JOSEPH BOOTH
AN AFRICAN LEGEND
(From: Investigator No. 37 1994 July p. 32)
EARLY LIFE
Joseph Booth was born in Derby, England, on February
26, 1851 of Unitarian father and Church of England mother.
Religious differences at home led Booth into lifelong
habits of questioning. Both parents for example accepted
the Ten Commandments and yet his grandfather boasted of killing
Frenchmen and his uncles Russians. To Booth this conflicted with
"Thou shalt not kill." He concluded that no one truly obeyed God's
commandments.
Employment as a booking clerk in Derbyshire at 15
gave Booth independence. He became agnostic and read writings
of atheists and radicals. This on top of family conflicts, produced
a volatile self determination which would later serve him in struggles
against the forces shaping Africa.
Booth married a Yorkshire girl in 1872 and had a
son, John Edward, in 1876 and a daughter, Emily, in 1883. The
family moved to New Zealand in 1880 where Booth became a sheep
farmer. He started doing a lot of Bible reading and gradually
his faith returned. By 1886 Booth lived in Auckland and became
a close friend of Reverend Thomas Spurgeon, son of London's famous
Charles Spurgeon.
Booth's gradual conversion culminated in a sudden
dedication to do whatever God called him for. It happened when
little Edward gave him a birthday card with a Bible text:
"The text was: 'Acknowledge Him in all thy ways and He will
direct thy path.' The words pierced me as though I had
been swiftly stabbed."
(Shepperson & Price 1958 p. 22)
The text reminded Booth of his conclusion of 20 years earlier
that no-one obeyed God:
"I was seized with such trembling and weeping that I was
compelled to go back to my room overwhelmed and speechless,
unable to pray, but only to sob in paroxysm of shame at the
appalling self-centred, superficial life I led up to that
day."
(Ibid)
Booth's wife reported a dream about a foreign woman saying:
"Won't you come over and help us?" But the catalyst that
would make Booth a missionary awaited in Australia. In 1887
Booth moved with his family to Melbourne where he became partner
in a restaurant chain. He was now an orthodox Baptist and a
deacon in the North Brighton Baptist Church.
In Melbourne's Science Hall militant workers met
on Sunday nights for lectures and debates. Their champion, an
ex-Wesleyan minister turned atheist Joseph Symes, challenged Melbourne's
ministers to debate. Only Booth accepted and, with growing
confidence, debated on alternate Sundays for two years.

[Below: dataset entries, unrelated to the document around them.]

import Summits.BirchSwinnertonDyer.BirchSwinnertonDyer.Theorems.ResidualThetaTransportAtTwoThetaLayerLambdaCongruenceAtTwoSocleCosocleModTwo
import Literature.NumberTheory.EllipticCurves.ModularJacobianMultiplicityOneCosocleProofs
import HarnessLib

/-!
# Crux `ThetaLayerLambdaCongruenceAtTwo` (stmt-BirchSwinnertonDyer-20688) — CERTIFICATE for the Buzzard-typing ruling (width seat bsd-wall-rtt-p3-w3 g10):
# the proposed REPLACEMENT text of `buzzard2000_multiplicityOne_gamma0` (Picard reading) is CONSERVATIVE in both directions, kernel-checked

`PicardReading` below is, VERBATIM, the statement proposed in p648238 (bounced on policy «one fact per printed result — propose a REPLACEMENT»):
the hypothesis list of `buzzard2000_multiplicityOne_gamma0` unchanged, conclusion `finrank (𝕋/𝔪) (periodHomologyHecke N ⧸ 𝔪 • ⊤) = 2`
(Buzzard's `J(Γ)[𝔪]` on the Picard carrier `Hom(Λ, ℤ/2)`). This workfile (not a Theorems file; nothing is asserted) proves:
* `picardReading_of_albanese_of_pairing : buzzard2000_multiplicityOne_gamma0 → periodHomology_exists_heckeSelfAdjoint_perfectPairing → PicardReading`
  (today's typing + IP ⟹ proposed typing; = `finrank_periodHomology_quotient_eq_two_of_buzzard`, the reviewer's `picard_of_tree`);
* `albanese_of_picardReading_of_sd : PicardReading → heckeSelfDual_torsionBy_J0 → buzzard2000_multiplicityOne_gamma0`
  (proposed typing + SD ⟹ today's typing, pointwise at every `N, 𝔪`; by `finrank_torsionBySet_eq_two_of_sd_cosocle`, p651713).
So a same-name replacement loses NOTHING for any consumer holding SD (all six callers of the four socle apply-sites do), and gains the SD-free
road for Kan⁺ / K1 (`thetaLayerLambdaCongruenceAtTwo_of_cosocleFact`, `mazurTateCongruenceAtTwoTop_of_cosocleFact_periodTwo`). For the GO
executor (lead rtt-p3 g12, memo Lines/birth-buzzard-typing-execution.md): the def text to paste is `PicardReading`'s body; the docstring of p648238
(reading + locators: Buzzard p.100/104, Lange–Birkenhake 4.1.1/4.6.3/5.2.3/5.2.6, DDT §1.3/Thm 1.15, ARS §3) is in Lines/birth-pub1-picard.md §0.
BSD is not proved by any of this.
-/

set_option autoImplicit false
-- justification: the `Summit.BirchSwinnertonDyer.BirchSwinnertonDyer.…` path repeats a component (route-file convention)
set_option linter.dupNamespace false

noncomputable section

open scoped MatrixGroups ModularForm NumberField
open CongruenceSubgroup Polynomial IsDedekindDomain Rat.HeightOneSpectrum
  Literature.NumberTheory.GaloisRepresentations Literature.NumberTheory.EllipticCurves.ModularForms
  Summit.BirchSwinnertonDyer.BirchSwinnertonDyer.Theorems.ThetaLayerLambdaCongruenceAtTwo

namespace Summit.BirchSwinnertonDyer.BirchSwinnertonDyer.Cruxes.ThetaLayerLambdaCongruenceAtTwo.BuzzardTyping

/-- The proposed replacement text of `buzzard2000_multiplicityOne_gamma0` (Buzzard 2000 Prop. 2.4 read on the Picard carrier `J[2] = Hom(Λ, ℤ/2)`):
hypotheses VERBATIM, conclusion `dim_{𝕋/𝔪} Λ/𝔪Λ = 2`. A workfile abbreviation for the certificate below — NOT a named fact.
[cite: Buzzard2000LevelLoweringModTwo, Prop. 2.4 and Def. 2.1–2.2 (p. 100–101)] -/
def PicardReading : Prop :=
  ∀ (N : ℕ) [NeZero N], Odd N →
  ∀ (𝔪 : Ideal (HeckeRing0 N 2)), 𝔪.IsMaximal → (2 : HeckeRing0 N 2) ∈ 𝔪 →
  ∀ (k : Type) [Field k] [IsAlgClosed k] [TopologicalSpace k] [DiscreteTopology k]
    (ι : HeckeRing0 N 2 ⧸ 𝔪 →+* k) (ρ : ModPGaloisRep ℚ k 2),
    (∀ v : HeightOneSpectrum (𝓞 ℚ), ¬ ((primesEquiv v : Nat.Primes) : ℕ) ∣ 2 * N →
      ρ.IsUnramifiedAt v ∧
        ρ.HasFrobCharpolyAt v
          (X ^ 2
            - C (ι (Ideal.Quotient.mk 𝔪 (HeckeRing0.T N 2
                ((primesEquiv v : Nat.Primes) : ℕ) (primesEquiv v : Nat.Primes).2))) * X
            + C (((primesEquiv v : Nat.Primes) : ℕ) : k))) →
    FramedRep.IsIrreducible ρ →
    (∀ v : HeightOneSpectrum (𝓞 ℚ), ((primesEquiv v : Nat.Primes) : ℕ) = 2 →
      ∀ 𝔓 ∈ v.primesAbove, ∃ σ ∈ 𝔓.decompositionSubgroup (Field.absoluteGaloisGroup ℚ),
        ∀ c : k, ((ρ σ : GL (Fin 2) k) : Matrix (Fin 2) (Fin 2) k) ≠ Matrix.scalar (Fin 2) c) →
    Module.finrank (HeckeRing0 N 2 ⧸ 𝔪)
      (periodHomologyHecke N ⧸ (𝔪 • ⊤ : Submodule (HeckeRing0 N 2) (periodHomologyHecke N))) = 2

/-- TODAY'S typing + the intersection pairing ⟹ the Picard reading (= `finrank_periodHomology_quotient_eq_two_of_buzzard`).
[cite: DarmonDiamondTaylor1995, §4.5 Thm. 4.26 (pp. 133–134)] -/
theorem picardReading_of_albanese_of_pairing (hBz : buzzard2000_multiplicityOne_gamma0)
    (hIP : periodHomology_exists_heckeSelfAdjoint_perfectPairing) : PicardReading := by
  intro N _ hN 𝔪 h𝔪 h2 k _ _ _ _ ι ρ hU hI hS
  haveI := h𝔪
  exact finrank_periodHomology_quotient_eq_two_of_buzzard hBz hIP N hN 𝔪 h2 k ι ρ hU hI hS

/-- The Picard reading + SD (the mod-`2` self-duality pairing, item 27800) ⟹ TODAY'S typing, pointwise — so a same-name replacement is conservative for
every consumer that holds SD. [cite: DarmonDiamondTaylor1995, §1.6 Lemma 1.38 and §4.5 (p. 134)] -/
theorem albanese_of_picardReading_of_sd (hPic : PicardReading) (hSD : heckeSelfDual_torsionBy_J0) :
    buzzard2000_multiplicityOne_gamma0 := by
  intro N _ hN 𝔪 h𝔪 h2 k _ _ _ _ ι ρ hU hI hS
  haveI := h𝔪
  exact finrank_torsionBySet_eq_two_of_sd_cosocle hSD 𝔪 h2 (hPic N hN 𝔪 h𝔪 h2 k ι ρ hU hI hS)

/-- Kan⁺ BY NAME from the Picard reading alone (= `thetaLayerLambdaCongruenceAtTwo_of_cosocleFact`, by unfolding). [cite: Pollack2003, Prop. 6.18] -/
theorem kanPlus_of_picardReading (hPic : PicardReading) :
    Summit.BirchSwinnertonDyer.BirchSwinnertonDyer.Theses.ResidualThetaTransportAtTwo.ThetaLayerLambdaCongruenceAtTwo :=
  thetaLayerLambdaCongruenceAtTwo_of_cosocleFact hPic

end Summit.BirchSwinnertonDyer.BirchSwinnertonDyer.Cruxes.ThetaLayerLambdaCongruenceAtTwo.BuzzardTyping

end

The "catalyst"
came early in 1891 when Symes before an audience of 1,000 turned
to Booth and said:
".you are laying up your 'little pile' like the rest of us.
Of course, you never heard or read Christ's final orders 'Go
ye out to the uttermost parts of the earth.?' Are there
no savages in Central Africa, and if so, why do you not go
to them instead of casting these doubtful pearls where no
man wants them?"
(Ibid p. 24)
In May Booth sold up. Twice he sailed to Britain to offer himself
to the China Inland Mission and other societies. His age
against him - he was 40 - he was refused. Then John Paton, famous
New Hebrides Missionary, turned Booth's thoughts to Africa.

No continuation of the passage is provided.